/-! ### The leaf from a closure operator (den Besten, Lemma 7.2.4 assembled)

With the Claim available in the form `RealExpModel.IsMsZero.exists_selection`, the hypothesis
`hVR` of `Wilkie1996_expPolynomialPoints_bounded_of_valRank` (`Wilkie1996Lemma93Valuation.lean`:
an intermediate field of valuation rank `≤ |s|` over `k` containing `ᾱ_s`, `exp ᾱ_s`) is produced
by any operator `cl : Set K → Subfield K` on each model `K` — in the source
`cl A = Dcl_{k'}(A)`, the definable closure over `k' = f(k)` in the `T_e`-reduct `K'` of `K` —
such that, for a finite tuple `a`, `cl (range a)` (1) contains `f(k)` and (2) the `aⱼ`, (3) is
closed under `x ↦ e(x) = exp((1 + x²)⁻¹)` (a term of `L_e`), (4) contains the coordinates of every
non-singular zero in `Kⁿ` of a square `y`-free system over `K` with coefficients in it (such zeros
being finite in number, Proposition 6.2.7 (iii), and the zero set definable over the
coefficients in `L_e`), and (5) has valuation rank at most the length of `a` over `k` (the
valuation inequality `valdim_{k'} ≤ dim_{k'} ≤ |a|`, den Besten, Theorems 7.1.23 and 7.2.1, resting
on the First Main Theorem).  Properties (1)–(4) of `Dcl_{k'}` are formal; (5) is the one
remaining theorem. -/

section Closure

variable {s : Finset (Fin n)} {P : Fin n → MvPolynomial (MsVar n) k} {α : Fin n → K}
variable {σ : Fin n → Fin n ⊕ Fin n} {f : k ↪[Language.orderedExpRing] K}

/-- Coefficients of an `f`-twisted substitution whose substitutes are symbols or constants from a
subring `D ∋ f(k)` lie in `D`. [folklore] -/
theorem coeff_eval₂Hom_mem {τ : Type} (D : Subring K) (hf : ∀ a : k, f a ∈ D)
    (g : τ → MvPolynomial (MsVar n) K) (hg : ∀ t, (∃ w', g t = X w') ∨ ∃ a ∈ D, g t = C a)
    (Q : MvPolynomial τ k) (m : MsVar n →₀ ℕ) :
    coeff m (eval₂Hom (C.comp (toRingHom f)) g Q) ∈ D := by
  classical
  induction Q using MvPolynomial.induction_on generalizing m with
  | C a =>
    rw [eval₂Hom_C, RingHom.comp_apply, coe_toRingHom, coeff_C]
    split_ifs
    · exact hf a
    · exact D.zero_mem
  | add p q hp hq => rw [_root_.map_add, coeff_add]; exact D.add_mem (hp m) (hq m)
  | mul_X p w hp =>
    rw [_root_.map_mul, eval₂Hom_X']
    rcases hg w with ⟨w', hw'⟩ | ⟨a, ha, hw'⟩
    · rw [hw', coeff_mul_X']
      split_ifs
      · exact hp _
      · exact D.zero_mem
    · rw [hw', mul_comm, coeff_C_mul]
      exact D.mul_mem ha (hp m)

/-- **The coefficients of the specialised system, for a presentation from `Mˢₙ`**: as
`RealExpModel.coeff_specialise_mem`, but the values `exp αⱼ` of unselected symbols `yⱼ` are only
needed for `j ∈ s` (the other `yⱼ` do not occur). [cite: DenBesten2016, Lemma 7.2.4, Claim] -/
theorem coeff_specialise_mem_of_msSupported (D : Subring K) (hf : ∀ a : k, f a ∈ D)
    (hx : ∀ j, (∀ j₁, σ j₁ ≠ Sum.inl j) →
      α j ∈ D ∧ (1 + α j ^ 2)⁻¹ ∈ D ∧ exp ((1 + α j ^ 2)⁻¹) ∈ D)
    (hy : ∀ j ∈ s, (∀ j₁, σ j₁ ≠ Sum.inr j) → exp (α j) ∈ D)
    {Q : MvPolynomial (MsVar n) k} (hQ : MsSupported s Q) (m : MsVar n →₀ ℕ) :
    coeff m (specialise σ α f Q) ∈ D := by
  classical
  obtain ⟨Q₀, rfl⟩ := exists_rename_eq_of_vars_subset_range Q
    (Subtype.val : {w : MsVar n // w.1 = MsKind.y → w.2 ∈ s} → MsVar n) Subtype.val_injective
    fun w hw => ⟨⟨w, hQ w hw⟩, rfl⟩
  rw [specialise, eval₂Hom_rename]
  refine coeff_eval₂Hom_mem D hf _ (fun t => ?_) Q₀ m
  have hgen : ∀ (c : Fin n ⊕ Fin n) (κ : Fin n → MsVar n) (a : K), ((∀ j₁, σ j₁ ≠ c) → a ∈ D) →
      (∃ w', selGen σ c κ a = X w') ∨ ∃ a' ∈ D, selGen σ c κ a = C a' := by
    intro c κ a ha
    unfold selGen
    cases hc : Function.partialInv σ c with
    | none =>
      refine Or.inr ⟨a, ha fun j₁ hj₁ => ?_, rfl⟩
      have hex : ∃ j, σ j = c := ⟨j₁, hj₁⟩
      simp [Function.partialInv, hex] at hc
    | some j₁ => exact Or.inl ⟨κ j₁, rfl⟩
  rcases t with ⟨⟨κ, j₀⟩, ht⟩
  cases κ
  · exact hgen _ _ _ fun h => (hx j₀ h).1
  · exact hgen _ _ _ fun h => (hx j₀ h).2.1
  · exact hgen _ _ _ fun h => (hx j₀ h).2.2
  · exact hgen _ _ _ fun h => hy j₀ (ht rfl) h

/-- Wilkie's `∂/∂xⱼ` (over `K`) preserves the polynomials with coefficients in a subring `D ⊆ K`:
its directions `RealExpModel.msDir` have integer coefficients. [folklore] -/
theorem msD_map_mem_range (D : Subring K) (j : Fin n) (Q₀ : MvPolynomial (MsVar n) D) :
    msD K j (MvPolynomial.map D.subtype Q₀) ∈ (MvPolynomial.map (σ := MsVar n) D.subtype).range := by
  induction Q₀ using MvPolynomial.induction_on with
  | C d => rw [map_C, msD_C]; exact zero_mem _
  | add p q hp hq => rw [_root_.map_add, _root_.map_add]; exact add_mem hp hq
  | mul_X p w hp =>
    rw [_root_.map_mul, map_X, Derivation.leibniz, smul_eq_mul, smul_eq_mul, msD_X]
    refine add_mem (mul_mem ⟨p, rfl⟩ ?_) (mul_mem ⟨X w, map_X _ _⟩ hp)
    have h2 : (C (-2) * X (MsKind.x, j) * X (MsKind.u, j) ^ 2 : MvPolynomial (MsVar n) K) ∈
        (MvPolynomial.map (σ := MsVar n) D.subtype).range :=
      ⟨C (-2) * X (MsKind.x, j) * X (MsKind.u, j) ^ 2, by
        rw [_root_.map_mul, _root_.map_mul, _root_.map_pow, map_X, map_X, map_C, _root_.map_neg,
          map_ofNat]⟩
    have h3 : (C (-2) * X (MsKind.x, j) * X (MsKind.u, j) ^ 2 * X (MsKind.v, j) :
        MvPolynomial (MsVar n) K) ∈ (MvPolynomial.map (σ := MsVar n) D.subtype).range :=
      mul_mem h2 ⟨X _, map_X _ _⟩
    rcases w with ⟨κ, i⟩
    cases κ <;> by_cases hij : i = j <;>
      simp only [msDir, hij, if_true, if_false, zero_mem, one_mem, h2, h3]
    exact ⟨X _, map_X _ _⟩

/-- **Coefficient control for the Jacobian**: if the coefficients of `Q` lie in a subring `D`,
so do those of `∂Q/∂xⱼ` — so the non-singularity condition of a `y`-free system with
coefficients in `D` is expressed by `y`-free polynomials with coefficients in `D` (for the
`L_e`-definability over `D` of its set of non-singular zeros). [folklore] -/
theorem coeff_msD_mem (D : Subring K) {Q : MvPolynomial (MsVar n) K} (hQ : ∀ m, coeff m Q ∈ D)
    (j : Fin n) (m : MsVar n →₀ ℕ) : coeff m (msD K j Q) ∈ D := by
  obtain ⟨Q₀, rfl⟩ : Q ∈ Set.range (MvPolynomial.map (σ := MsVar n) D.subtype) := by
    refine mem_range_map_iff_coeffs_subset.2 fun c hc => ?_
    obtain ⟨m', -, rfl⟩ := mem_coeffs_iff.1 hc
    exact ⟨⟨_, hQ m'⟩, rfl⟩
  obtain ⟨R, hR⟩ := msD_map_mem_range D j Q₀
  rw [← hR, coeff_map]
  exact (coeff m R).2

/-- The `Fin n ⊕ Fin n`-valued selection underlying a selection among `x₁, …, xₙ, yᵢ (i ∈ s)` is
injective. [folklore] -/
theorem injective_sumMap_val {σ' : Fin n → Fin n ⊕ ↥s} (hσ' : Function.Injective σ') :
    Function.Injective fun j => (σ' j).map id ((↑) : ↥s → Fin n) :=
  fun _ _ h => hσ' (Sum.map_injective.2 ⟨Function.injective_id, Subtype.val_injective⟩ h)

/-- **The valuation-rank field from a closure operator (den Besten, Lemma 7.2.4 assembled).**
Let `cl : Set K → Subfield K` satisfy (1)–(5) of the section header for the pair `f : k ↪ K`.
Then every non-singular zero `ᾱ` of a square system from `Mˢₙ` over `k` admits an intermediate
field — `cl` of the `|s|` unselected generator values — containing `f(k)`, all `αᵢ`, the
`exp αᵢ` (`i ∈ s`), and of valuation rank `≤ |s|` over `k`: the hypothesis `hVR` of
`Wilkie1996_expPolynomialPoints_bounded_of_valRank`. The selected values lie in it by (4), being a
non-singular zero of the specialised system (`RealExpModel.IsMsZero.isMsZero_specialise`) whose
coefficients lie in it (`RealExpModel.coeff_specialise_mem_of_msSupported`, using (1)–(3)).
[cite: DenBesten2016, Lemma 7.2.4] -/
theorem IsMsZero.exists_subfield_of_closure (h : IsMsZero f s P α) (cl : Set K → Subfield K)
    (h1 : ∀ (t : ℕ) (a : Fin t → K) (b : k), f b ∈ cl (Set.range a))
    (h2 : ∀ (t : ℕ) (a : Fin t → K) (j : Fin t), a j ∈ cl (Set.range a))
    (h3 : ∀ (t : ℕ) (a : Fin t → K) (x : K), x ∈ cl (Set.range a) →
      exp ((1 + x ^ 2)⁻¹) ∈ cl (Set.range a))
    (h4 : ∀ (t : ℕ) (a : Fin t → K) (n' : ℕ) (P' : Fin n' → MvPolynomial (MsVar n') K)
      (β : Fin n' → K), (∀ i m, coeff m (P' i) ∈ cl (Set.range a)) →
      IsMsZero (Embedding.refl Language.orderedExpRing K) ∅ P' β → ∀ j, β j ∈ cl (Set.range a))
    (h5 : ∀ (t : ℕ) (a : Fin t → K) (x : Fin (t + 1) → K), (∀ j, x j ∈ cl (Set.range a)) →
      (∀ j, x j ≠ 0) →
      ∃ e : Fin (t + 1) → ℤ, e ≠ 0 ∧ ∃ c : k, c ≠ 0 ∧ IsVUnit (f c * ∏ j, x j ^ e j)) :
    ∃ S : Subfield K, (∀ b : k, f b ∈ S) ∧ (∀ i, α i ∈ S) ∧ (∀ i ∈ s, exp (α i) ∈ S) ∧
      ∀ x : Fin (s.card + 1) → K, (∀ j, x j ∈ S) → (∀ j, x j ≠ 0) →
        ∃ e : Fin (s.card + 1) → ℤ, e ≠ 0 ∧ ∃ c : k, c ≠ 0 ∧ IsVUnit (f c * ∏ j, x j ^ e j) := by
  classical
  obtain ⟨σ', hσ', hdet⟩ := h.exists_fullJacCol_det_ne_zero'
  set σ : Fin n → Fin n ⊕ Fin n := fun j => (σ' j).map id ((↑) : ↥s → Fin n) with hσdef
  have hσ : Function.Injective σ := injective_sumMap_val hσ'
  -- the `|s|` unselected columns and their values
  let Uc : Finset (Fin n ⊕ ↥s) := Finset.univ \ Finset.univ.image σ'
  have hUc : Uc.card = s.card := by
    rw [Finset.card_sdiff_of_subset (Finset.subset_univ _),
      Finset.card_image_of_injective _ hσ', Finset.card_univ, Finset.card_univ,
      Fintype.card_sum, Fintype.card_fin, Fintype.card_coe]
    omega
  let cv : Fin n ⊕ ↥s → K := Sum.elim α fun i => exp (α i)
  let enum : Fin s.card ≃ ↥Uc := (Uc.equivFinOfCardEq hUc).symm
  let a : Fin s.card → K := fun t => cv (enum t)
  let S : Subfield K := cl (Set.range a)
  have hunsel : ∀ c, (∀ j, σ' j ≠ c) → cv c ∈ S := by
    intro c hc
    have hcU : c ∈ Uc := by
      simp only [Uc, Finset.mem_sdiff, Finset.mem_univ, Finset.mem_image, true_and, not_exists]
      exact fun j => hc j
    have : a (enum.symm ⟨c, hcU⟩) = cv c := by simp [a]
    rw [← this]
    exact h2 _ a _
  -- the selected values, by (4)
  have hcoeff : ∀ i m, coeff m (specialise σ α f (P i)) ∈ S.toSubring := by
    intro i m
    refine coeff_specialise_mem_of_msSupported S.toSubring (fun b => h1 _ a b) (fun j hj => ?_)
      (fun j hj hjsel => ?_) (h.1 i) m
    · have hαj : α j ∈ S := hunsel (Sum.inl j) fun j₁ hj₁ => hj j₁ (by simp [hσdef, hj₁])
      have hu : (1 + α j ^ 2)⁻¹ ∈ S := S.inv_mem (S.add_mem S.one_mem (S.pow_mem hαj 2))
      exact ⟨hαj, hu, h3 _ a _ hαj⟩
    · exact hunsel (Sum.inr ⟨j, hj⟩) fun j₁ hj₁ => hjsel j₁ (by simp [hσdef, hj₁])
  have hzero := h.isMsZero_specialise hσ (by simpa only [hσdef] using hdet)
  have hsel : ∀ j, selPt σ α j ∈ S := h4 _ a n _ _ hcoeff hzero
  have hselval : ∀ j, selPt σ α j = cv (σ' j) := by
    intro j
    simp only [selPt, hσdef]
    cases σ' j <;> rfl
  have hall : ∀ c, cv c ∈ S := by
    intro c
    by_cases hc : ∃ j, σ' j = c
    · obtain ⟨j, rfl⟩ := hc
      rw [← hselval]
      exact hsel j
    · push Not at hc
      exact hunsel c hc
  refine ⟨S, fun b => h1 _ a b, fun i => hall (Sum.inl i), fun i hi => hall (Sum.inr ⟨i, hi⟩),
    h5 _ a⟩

● Prompt:
Would you please copy, word for word, everything above from the line containing "simp [Function.partialInv, hex] at hc" down to the line containing "smul_eq_mul, smul_eq_mul, msD_X]", those two lines included?

● Answer section:
      simp [Function.partialInv, hex] at hc
    | some j₁ => exact Or.inl ⟨κ j₁, rfl⟩
  rcases t with ⟨⟨κ, j₀⟩, ht⟩
  cases κ
  · exact hgen _ _ _ fun h => (hx j₀ h).1
  · exact hgen _ _ _ fun h => (hx j₀ h).2.1
  · exact hgen _ _ _ fun h => (hx j₀ h).2.2
  · exact hgen _ _ _ fun h => hy j₀ (ht rfl) h

/-- Wilkie's `∂/∂xⱼ` (over `K`) preserves the polynomials with coefficients in a subring `D ⊆ K`:
its directions `RealExpModel.msDir` have integer coefficients. [folklore] -/
theorem msD_map_mem_range (D : Subring K) (j : Fin n) (Q₀ : MvPolynomial (MsVar n) D) :
    msD K j (MvPolynomial.map D.subtype Q₀) ∈ (MvPolynomial.map (σ := MsVar n) D.subtype).range := by
  induction Q₀ using MvPolynomial.induction_on with
  | C d => rw [map_C, msD_C]; exact zero_mem _
  | add p q hp hq => rw [_root_.map_add, _root_.map_add]; exact add_mem hp hq
  | mul_X p w hp =>
    rw [_root_.map_mul, map_X, Derivation.leibniz, smul_eq_mul, smul_eq_mul, msD_X]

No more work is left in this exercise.